Source data: Begin
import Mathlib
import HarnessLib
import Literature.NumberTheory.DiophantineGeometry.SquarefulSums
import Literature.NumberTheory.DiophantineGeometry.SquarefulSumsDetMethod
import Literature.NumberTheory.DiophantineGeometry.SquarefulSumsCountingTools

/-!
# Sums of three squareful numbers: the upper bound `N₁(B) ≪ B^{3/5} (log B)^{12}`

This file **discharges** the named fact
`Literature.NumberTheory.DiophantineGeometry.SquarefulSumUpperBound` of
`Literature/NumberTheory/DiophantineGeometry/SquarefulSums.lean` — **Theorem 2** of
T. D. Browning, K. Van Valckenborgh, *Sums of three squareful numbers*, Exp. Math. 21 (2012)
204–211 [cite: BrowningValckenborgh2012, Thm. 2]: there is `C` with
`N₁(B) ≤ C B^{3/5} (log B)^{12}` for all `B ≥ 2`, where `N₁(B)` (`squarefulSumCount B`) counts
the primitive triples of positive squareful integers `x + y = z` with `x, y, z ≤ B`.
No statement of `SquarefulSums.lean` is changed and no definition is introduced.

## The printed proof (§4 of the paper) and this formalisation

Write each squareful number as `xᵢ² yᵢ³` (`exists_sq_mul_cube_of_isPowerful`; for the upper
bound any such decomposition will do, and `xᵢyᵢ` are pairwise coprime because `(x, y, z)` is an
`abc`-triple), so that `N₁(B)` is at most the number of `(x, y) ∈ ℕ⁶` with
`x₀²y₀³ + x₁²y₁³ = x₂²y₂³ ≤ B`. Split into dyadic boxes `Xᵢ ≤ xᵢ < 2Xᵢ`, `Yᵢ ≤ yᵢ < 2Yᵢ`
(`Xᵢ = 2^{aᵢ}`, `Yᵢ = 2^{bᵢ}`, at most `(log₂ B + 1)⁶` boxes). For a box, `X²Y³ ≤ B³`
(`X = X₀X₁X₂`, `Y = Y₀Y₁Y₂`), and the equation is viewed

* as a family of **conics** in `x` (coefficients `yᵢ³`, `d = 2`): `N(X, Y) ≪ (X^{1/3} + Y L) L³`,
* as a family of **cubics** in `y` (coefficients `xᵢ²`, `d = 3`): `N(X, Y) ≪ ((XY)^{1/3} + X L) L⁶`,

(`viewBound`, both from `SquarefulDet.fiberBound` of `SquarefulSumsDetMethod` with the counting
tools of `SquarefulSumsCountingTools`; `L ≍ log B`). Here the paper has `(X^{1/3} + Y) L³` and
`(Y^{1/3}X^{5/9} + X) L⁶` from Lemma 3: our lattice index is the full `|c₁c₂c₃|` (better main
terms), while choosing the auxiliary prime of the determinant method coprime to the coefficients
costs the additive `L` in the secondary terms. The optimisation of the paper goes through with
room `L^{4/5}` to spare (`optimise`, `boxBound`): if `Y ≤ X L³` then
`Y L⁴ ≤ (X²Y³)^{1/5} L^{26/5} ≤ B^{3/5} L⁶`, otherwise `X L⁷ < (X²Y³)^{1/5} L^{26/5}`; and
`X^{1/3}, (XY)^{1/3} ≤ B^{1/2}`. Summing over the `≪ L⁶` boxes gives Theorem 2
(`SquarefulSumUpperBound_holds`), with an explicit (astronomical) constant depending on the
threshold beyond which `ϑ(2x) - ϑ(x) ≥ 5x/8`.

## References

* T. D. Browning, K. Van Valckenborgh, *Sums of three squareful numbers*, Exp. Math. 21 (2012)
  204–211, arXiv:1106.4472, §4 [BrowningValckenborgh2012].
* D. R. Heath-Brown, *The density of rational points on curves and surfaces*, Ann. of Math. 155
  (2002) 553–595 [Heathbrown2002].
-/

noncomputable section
Source data: End
Source data: Begin
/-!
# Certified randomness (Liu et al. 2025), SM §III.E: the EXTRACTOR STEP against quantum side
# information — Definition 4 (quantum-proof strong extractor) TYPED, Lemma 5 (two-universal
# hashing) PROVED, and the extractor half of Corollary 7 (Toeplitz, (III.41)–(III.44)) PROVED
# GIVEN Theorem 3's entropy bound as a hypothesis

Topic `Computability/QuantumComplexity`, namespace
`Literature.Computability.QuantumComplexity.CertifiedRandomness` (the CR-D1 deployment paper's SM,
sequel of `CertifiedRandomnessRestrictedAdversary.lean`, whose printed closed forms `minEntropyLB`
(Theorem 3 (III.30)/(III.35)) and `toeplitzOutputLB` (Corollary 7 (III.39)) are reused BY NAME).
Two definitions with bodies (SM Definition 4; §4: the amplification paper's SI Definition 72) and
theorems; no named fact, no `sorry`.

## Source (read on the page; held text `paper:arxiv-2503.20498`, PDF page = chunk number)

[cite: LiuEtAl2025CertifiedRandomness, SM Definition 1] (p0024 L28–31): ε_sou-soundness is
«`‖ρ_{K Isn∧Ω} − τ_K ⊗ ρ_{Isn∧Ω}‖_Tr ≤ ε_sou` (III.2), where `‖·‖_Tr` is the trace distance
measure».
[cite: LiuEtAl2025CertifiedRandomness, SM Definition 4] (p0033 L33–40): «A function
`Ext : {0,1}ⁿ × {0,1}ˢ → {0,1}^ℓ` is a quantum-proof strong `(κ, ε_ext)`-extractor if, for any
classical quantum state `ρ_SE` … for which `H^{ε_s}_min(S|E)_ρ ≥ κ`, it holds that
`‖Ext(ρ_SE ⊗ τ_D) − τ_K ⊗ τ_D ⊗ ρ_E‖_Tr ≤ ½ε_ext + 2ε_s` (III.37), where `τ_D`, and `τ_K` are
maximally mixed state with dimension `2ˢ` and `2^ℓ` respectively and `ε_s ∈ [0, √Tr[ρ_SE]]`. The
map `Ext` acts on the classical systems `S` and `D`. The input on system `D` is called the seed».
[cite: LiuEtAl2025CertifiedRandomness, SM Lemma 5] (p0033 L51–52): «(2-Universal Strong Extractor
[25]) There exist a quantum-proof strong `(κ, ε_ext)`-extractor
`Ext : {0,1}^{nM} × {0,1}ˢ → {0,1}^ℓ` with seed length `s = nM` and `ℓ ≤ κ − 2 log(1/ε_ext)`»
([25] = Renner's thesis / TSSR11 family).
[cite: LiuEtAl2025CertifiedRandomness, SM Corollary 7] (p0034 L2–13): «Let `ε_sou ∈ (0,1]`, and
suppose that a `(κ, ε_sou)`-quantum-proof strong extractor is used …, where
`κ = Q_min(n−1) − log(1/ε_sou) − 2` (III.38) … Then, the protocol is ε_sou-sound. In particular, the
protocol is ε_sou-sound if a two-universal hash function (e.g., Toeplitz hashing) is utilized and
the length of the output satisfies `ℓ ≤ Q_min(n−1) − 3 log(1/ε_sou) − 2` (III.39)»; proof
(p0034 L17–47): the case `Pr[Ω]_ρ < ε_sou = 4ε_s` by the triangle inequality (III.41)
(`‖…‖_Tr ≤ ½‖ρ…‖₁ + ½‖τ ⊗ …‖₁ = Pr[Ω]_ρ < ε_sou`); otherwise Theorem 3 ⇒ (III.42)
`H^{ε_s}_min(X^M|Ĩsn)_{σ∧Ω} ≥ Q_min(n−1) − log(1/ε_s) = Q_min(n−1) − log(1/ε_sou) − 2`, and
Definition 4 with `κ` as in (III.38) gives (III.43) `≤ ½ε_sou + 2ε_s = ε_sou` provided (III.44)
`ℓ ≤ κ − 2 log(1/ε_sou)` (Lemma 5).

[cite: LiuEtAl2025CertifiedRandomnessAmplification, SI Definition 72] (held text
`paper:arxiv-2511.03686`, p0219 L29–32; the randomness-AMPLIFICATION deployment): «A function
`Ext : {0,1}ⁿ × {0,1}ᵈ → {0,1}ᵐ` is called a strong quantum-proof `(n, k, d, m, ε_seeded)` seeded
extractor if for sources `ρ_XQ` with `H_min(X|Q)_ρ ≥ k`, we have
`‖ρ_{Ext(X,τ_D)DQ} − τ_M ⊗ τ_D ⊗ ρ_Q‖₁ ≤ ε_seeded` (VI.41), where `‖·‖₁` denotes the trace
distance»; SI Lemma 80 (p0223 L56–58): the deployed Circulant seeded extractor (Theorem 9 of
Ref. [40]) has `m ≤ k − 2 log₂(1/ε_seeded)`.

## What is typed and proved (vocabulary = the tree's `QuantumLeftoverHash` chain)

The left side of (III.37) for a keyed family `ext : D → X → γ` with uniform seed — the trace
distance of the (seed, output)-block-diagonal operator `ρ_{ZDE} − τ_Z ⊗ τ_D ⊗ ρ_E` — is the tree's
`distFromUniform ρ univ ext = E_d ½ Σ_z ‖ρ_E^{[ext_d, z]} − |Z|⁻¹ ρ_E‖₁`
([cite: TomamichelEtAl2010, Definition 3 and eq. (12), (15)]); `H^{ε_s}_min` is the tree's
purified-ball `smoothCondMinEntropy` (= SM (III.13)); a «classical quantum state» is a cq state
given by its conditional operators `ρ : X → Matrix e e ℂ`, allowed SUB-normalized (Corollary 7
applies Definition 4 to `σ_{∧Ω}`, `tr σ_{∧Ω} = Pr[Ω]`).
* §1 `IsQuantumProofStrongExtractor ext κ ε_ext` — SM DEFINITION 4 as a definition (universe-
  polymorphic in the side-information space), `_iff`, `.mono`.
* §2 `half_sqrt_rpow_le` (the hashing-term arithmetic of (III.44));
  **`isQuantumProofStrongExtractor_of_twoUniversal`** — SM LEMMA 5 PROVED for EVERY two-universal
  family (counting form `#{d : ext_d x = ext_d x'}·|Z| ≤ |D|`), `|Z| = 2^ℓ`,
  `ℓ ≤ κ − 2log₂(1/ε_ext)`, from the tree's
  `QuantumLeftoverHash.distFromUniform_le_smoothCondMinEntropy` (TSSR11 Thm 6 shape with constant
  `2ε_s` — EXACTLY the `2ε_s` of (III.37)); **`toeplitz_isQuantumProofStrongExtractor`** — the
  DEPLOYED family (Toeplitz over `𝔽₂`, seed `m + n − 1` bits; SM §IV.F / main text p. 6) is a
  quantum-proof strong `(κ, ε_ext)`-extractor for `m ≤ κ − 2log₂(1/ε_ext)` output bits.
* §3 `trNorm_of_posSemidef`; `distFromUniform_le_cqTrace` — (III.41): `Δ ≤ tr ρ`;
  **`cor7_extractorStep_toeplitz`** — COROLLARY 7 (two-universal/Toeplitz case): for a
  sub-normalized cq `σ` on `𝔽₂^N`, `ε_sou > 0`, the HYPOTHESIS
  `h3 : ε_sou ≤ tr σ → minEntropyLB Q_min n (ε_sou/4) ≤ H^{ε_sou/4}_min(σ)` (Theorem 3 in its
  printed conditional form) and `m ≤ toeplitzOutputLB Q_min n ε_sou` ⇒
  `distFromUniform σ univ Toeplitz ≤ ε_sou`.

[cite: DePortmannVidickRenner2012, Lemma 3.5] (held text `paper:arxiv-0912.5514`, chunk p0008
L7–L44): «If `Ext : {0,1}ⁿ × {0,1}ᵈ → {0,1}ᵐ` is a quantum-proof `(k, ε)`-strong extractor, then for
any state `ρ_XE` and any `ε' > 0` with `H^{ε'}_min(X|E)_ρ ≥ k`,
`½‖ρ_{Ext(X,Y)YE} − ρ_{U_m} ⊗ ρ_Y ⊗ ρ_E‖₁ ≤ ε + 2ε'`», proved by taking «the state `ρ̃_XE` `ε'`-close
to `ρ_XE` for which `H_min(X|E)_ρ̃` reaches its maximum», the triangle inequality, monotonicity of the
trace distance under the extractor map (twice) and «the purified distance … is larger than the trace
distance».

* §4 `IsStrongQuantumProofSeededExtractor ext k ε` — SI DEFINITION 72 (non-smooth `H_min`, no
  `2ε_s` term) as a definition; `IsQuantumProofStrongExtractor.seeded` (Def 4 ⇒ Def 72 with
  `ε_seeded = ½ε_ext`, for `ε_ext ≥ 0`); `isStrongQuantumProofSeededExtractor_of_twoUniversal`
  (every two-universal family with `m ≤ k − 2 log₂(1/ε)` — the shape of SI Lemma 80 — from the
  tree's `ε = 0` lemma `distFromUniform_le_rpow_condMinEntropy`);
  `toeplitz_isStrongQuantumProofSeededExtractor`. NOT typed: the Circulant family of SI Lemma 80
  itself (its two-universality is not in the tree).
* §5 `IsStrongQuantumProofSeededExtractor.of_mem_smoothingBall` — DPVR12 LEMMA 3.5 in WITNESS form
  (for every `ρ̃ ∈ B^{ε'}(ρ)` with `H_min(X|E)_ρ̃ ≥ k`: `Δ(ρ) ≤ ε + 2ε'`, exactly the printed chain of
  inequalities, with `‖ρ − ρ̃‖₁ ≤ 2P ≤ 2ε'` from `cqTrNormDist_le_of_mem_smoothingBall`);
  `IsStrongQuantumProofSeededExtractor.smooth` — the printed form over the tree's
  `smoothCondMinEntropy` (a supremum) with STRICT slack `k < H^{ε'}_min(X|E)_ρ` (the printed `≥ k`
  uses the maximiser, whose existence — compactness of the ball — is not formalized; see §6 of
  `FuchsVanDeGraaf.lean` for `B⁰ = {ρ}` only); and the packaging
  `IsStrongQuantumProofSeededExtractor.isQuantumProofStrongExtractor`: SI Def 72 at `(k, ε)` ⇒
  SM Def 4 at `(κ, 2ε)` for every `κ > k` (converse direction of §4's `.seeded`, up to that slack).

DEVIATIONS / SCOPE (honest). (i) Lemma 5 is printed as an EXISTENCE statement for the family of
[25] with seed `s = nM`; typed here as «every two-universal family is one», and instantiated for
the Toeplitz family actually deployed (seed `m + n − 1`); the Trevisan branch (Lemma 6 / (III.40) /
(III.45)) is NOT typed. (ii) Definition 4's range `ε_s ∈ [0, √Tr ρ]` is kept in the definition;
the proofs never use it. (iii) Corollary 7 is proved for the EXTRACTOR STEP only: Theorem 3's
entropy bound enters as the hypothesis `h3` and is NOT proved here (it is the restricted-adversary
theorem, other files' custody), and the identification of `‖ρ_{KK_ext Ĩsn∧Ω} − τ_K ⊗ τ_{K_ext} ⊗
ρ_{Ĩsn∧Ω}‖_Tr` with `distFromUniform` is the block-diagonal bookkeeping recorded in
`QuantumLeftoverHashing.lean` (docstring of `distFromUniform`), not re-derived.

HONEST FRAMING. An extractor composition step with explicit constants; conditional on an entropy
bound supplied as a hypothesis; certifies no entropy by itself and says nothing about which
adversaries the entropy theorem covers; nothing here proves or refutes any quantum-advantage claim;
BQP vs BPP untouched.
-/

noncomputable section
Source data: End
Source data: Begin
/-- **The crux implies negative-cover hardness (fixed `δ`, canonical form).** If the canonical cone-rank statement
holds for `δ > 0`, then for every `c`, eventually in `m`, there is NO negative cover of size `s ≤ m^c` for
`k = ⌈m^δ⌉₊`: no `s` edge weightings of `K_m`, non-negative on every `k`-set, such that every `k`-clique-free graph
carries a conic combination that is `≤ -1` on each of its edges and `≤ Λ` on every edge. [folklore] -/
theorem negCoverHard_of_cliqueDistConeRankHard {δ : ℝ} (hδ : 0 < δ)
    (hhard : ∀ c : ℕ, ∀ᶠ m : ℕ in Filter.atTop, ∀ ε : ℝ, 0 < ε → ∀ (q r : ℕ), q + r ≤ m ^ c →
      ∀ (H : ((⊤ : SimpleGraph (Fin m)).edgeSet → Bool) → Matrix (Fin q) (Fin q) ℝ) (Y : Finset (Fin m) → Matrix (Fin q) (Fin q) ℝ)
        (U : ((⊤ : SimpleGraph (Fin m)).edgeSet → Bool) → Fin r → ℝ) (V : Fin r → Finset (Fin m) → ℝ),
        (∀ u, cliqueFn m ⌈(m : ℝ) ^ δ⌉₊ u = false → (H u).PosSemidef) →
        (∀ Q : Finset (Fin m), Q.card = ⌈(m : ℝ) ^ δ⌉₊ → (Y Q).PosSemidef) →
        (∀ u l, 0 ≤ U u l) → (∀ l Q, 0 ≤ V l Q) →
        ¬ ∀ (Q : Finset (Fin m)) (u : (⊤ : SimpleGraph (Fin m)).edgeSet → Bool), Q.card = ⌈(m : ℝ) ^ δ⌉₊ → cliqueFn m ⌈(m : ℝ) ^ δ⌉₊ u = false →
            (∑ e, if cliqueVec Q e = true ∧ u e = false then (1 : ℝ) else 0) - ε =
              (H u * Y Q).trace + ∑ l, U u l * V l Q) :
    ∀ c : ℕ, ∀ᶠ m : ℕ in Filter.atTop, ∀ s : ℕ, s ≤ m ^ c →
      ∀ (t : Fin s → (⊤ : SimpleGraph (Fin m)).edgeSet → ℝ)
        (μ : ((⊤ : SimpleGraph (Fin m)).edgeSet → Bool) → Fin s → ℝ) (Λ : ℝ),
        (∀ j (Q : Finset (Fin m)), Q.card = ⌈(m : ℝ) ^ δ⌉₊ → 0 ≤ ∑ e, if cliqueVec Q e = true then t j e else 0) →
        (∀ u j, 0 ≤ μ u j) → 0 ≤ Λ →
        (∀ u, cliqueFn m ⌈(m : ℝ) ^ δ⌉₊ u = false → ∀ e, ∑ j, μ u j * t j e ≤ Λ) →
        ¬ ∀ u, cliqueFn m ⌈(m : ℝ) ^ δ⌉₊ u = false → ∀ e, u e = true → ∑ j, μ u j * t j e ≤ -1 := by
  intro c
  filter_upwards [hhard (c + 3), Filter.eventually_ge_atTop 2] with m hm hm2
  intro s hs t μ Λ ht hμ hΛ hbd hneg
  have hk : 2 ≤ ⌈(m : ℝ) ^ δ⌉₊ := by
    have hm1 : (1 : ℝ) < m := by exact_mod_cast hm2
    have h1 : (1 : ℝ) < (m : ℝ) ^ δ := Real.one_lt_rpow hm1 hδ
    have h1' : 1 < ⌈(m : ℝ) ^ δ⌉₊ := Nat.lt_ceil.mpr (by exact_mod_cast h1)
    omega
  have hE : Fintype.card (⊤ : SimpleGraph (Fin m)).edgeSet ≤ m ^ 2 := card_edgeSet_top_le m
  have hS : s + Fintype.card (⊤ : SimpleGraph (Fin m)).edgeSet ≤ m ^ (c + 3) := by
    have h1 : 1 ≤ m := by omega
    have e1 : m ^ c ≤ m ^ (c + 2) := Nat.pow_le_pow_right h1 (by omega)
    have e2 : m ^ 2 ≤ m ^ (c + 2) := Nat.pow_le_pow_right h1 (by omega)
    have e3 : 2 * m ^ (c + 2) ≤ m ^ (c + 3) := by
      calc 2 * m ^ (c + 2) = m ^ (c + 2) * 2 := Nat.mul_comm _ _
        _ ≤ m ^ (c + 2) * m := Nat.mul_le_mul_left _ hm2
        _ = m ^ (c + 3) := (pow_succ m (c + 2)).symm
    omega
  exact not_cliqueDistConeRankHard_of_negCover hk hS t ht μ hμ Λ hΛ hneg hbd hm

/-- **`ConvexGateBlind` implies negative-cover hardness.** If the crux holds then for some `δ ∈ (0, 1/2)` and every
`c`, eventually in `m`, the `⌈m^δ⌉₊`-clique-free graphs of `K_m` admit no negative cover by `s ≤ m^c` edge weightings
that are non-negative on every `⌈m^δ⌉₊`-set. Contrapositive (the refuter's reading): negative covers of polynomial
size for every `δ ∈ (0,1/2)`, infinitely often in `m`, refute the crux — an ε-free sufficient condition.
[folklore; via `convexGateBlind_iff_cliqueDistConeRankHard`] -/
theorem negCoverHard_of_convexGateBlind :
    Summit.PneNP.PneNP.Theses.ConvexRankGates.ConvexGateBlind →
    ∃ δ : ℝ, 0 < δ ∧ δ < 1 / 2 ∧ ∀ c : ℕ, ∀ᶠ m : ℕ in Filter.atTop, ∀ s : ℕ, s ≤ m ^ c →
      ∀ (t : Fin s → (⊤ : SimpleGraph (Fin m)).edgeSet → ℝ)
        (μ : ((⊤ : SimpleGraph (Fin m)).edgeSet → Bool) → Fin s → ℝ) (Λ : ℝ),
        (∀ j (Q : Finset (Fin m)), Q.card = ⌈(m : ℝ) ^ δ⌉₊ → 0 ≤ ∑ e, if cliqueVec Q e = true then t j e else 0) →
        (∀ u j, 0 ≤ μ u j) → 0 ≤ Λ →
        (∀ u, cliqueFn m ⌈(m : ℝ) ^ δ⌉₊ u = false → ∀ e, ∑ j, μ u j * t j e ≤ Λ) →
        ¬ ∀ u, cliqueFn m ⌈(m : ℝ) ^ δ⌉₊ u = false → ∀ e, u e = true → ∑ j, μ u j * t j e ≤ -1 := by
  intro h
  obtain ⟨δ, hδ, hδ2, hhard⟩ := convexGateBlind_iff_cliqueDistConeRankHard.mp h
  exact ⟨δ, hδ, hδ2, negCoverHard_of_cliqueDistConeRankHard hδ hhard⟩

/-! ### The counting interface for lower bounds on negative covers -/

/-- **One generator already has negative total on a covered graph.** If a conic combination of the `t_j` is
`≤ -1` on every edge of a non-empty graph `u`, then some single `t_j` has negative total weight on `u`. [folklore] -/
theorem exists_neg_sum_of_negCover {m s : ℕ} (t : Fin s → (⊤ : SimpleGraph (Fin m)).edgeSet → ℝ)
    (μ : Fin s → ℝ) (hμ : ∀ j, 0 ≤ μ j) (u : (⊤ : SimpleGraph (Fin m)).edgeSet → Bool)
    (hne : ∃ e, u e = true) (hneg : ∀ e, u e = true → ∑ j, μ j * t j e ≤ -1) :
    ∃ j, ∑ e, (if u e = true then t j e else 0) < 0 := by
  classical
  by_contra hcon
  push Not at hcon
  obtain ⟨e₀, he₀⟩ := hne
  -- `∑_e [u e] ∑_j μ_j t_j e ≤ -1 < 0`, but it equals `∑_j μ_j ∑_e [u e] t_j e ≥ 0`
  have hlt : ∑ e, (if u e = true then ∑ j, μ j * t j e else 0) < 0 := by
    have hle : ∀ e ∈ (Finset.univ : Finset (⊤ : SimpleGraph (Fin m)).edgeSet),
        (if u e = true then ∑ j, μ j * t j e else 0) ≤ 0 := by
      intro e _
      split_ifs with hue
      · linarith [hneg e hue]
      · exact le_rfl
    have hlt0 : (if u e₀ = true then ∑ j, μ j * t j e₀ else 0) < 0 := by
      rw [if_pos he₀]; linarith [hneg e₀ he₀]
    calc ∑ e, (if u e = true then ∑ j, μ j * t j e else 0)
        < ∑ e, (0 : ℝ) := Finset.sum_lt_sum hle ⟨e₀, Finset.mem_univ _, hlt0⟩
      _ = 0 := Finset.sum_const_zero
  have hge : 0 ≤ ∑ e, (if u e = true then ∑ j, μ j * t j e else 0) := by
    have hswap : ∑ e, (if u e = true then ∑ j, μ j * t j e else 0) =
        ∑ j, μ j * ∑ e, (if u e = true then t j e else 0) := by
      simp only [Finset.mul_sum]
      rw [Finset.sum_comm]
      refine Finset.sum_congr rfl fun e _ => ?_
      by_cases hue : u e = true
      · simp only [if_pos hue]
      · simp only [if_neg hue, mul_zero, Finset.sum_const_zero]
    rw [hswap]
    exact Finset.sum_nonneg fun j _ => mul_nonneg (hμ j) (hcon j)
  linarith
Source data: End
(Description of the task): Transcribe the lines above between the line holding "import Mathlib" and the line holding "bound any such", inclusive, exactly as they stand and with nothing added.

(Response box):
import Mathlib
import HarnessLib
import Literature.NumberTheory.DiophantineGeometry.SquarefulSums
import Literature.NumberTheory.DiophantineGeometry.SquarefulSumsDetMethod
import Literature.NumberTheory.DiophantineGeometry.SquarefulSumsCountingTools

/-!
# Sums of three squareful numbers: the upper bound `N₁(B) ≪ B^{3/5} (log B)^{12}`

This file **discharges** the named fact
`Literature.NumberTheory.DiophantineGeometry.SquarefulSumUpperBound` of
`Literature/NumberTheory/DiophantineGeometry/SquarefulSums.lean` — **Theorem 2** of
T. D. Browning, K. Van Valckenborgh, *Sums of three squareful numbers*, Exp. Math. 21 (2012)
204–211 [cite: BrowningValckenborgh2012, Thm. 2]: there is `C` with
`N₁(B) ≤ C B^{3/5} (log B)^{12}` for all `B ≥ 2`, where `N₁(B)` (`squarefulSumCount B`) counts
the primitive triples of positive squareful integers `x + y = z` with `x, y, z ≤ B`.
No statement of `SquarefulSums.lean` is changed and no definition is introduced.

## The printed proof (§4 of the paper) and this formalisation

Write each squareful number as `xᵢ² yᵢ³` (`exists_sq_mul_cube_of_isPowerful`; for the upper
bound any such decomposition will do, and `xᵢyᵢ` are pairwise coprime because `(x, y, z)` is an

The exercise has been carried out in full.